2014 Kid Captain Hall of Fame
Aidan Smith
Aidan first came to UI Stead Family Children's Hospital in 2012 to participate in a research study involving children with juvenile-onset Huntington’s disease, a degenerative hereditary brain disorder that affects muscle coordination and cognitive function. The University of Iowa is a Huntington’s Disease Society of America Center of Excellence, one of only 21 in the United States focused on strengthening the relationship between clinical treatment and research for individuals affected by Huntington’s disease.
Liam Feeley
Liam was born with thrombocytopenia-absentradius, a rare genetic disorder resulting in missing bones in both of his arms. He came to UI Stead Family Children's Hospital when he was 2 months old for the specialized pediatric expertise needed to care for his unique condition. Prior to coming to UI Stead Family Children's Hospital, Liam’s arms were positioned in 90-degree angles. Surgeons were able to reposition his arms to 45-degree angles, which has lengthened Liam’s arms and allowed him to play sports like flag football, basketball, and baseball.
Rylan Mohr
Rylan was born with an extremely rare skin disease called epidermolysis bullosa, a condition that causes his skin to be extremely fragile and to blister and come off with the slightest friction. His condition was detected at birth, and he was transferred to UI Stead Family Children's Hospital when he was just 3 days old.
Charlotte Wagaman
Doctors discovered a mass on Charlotte’s heart when her mother was just 20 weeks pregnant with her. Her mother was referred to University of Iowa Hospitals & Clinics for more extensive ultrasounds.
Maree Scholl
Maree was playing at a neighborhood park with her friends and cousins in June 2013 when a 17-foot wooden pole came loose from the playground equipment and hit her on the head. Her skull was fractured in four places and was flown by helicopter to UI Stead Family Children's Hospital. Doctors weren’t sure if Maree would survive, and if she did, there were concerns about brain injury, facial movement, and her ability to walk and talk.
Caitlyn Hill
When Caitlyn’s parents were considering moving to Iowa City in 2006 they wanted to be sure their then-3-year-old daughter would have excellent care for her sickle cell anemia, a red blood cell disorder that mostly affects African Americans in the U.S. Their hopes were realized when they met the UI Stead Family Children's Hospital’s hematology team.
Marijka Michmershuizen
Marijka was 4 years old when she was flown by helicopter to UI Stead Family Children's Hospital after a diagnosis of meningitis led to several seizures and four strokes. A neurologist at the Des Moines hospital where she was first treated was concerned for her health and unsure what was triggering the strokes, so Marijka was sent to Iowa City, where the state’s only pediatric infectious disease doctors are located.
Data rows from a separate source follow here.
import Literature.Probability.LatticeModels.ModifiedSimonInequality
import Literature.Probability.LatticeModels.GKSInequalities
import Literature.Probability.LatticeModels.SharpnessSubcritical
import HarnessLib

/-!
# Random currents with edge-dependent couplings, a ghost vertex and a magnetic field

Trunk G02 (T-STATMECH), topic `Probability/LatticeModels`, namespace `Literature.StatMech`. Sequel of
`ModifiedSimonInequality` (currents `n : ℰ_Λ → ℕ` on the edges of a finite volume of a locally
finite graph, `ℝ≥0∞`-valued sums, the switching lemma at coupling `β` on every edge). This file
supplies the tools of Duminil-Copin–Tassion 2016, §2.3 ("Random-current representation",
arXiv:1502.03050 numbering) needed for the proof of their Lemma 2.6 (the mean-field
differential inequality, *with* magnetic field):

**Part I — currents with edge-dependent couplings `θ_e ≥ 0`** on the edges `ℰ_Λ` of a finite
volume `Λ` of a locally finite graph `G` (Duminil-Copin–Tassion 2016, Def. 2.4 and the display
`w(n) = ∏ (βJ_{x,y})^{n_{x,y}} / n_{x,y}!`): weights `gweight θ n = ∏_e θ_e^{n_e}/n_e!`
(`ℝ≥0∞`), generating sums `gcurrentZ θ E' A = ∑_{n ⊆ E', ∂n = A} w_θ(n)`, their evaluation by
parity classes `gcurrentZ θ E' A = (∏_{e ∈ E'} cosh θ_e) ∑_{F ⊆ E', ∂F = A} ∏_{e ∈ F} tanh θ_e`
(`gcurrentZ_eq_ofReal_ghteSum`), the resummation of pairs over their sum and the **switching
lemma with an arbitrary function `F(n₁ + n₂)`** (ibid., Lemma 2.5 = Aizenman 1982;
`tsum_switching_theta`), restriction of currents to edge sets and the factorisation of sums over
currents with no charged edge across a cut (`tsum_eq_tsum_prod_of_csupp_union`), and the cluster
complement `𝒮_b(m)` of a vertex ("the set of vertices not connected to `b`", ibid., proof of
Lemma 2.6) with its characterisation across a cut and the parity of sources inside a cluster.

**Part II — the ghost vertex.** For a finite volume `Λ` of `G` the graph `ghostGraph G Λ` on
`Option V` joins the ghost `g = none` to every vertex of `Λ` (ibid., §2.3: "We consider an
additional vertex `g` … and define `J_{x,g} = h/β`"); with the couplings `θ = β` on the edges of
`G` and `θ = βh` on the ghost edges (the tree's field enters the Hamiltonian as `βh`), the
high-temperature expansion with field gives **the random-current representation (2.2)**:
for `S ⊆ Λ` and `A ⊆ S`,
`⟨σ_A⟩^∅_{S;β,h} = Z_{ℰ⁺_S}(A*) / Z_{ℰ⁺_S}(∅)`, `A* = A` (resp. `A ∪ {g}`) for `|A|` even (resp.
odd) (`isingCorr_free_eq_gcurrentZ_div`), where `ℰ⁺_S` consists of the edges of `G` inside `S`
and the ghost edges at `S`; and at zero field `⟨σ_A⟩^∅_{S;β,0} = Z_{ℰ_S}(A) / Z_{ℰ_S}(∅)` with the
currents on the edges of `G` inside `S` only (`isingCorr_free_zero_eq_gcurrentZ_div`).

All sums over currents are unconditional sums in `ℝ≥0∞`; finiteness comes from the
high-temperature evaluation. Indicators are the classical `ind` of `ModifiedSimonInequality`.

## References

* H. Duminil-Copin, V. Tassion, CMP 343 (2016) 725, §2.3 (Def. 2.4, eq. (2.2), Lemma 2.5)
  (arXiv:1502.03050 numbering) [DuminilCopinTassionCMP2016].
* H. Duminil-Copin, *Random currents expansion of the Ising model*, arXiv:1607.06933, §2.1,
  §2.2.1, §3 (Lemma 3.1, Remark 3.4) [DuminilCopinECM2018].
* M. Aizenman, Comm. Math. Phys. 86 (1982) 1 (switching lemma, ghost spin).
* R. B. Griffiths, C. A. Hurst, S. Sherman, J. Math. Phys. 11 (1970) 790.
-/

noncomputable section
Noah, Isaiah, and Elijah Mulder
Noah first came to University of Iowa Stead Family Children's Hospital with genetic heart complications when he was 11. He had been seeing pediatric cardiologists at UI Stead Family Children's Hospital for two years when a test became available to identify the genetic defect. In 2013, all three Mulder boys – Noah, Isaiah, and Elijah – were found to carry the genetic defect.
Matthew McCarthy
Matthew was a healthy and happy 9-month-old until October 11, 2005. That morning he was squirming and squealing and trying to crawl away from his mother while she was getting him dressed for the day. Eight hours later, he was paralyzed from the shoulders down and fighting for his life.
Margaret Schafer
When Margaret was 11 years old, she started experiencing severe pain in her legs, hips, and shoulders – pain that made it difficult to get dressed or get on and off the school bus. Her local physician thought she might be having growing pains but the pain kept getting worse. In the spring of 2012, a pain specialist in Cedar Falls referred Margaret to a rheumatologist at UI Stead Family Children's Hospital.
Faith LeMaster
Faith was transferred to the UI Stead Family Children's Hospital Neonatal Intensive Care Unit when she was five days old. She had multiple organ failure, bleeding on the brain and gastrointestinal issues. In her 10 years of care at UI Stead Family Children's Hospital, she has been seen by doctors and nurses in 17 different areas.
Joseph Burken
Joseph was on vacation in Chicago with his family when he was diagnosed with a brain tumor. The 5-year-old spent 10 days at a Chicago hospital before being transferred to UI Stead Family Children's Hospital, where a care team had already been consulted and was ready to help.
Treytun Garcia
Doctors diagnosed Treytun with scleroderma when he was just 4 years old. Scleroderma is an autoimmune disease often characterized by the hardening of the skin and connective tissues.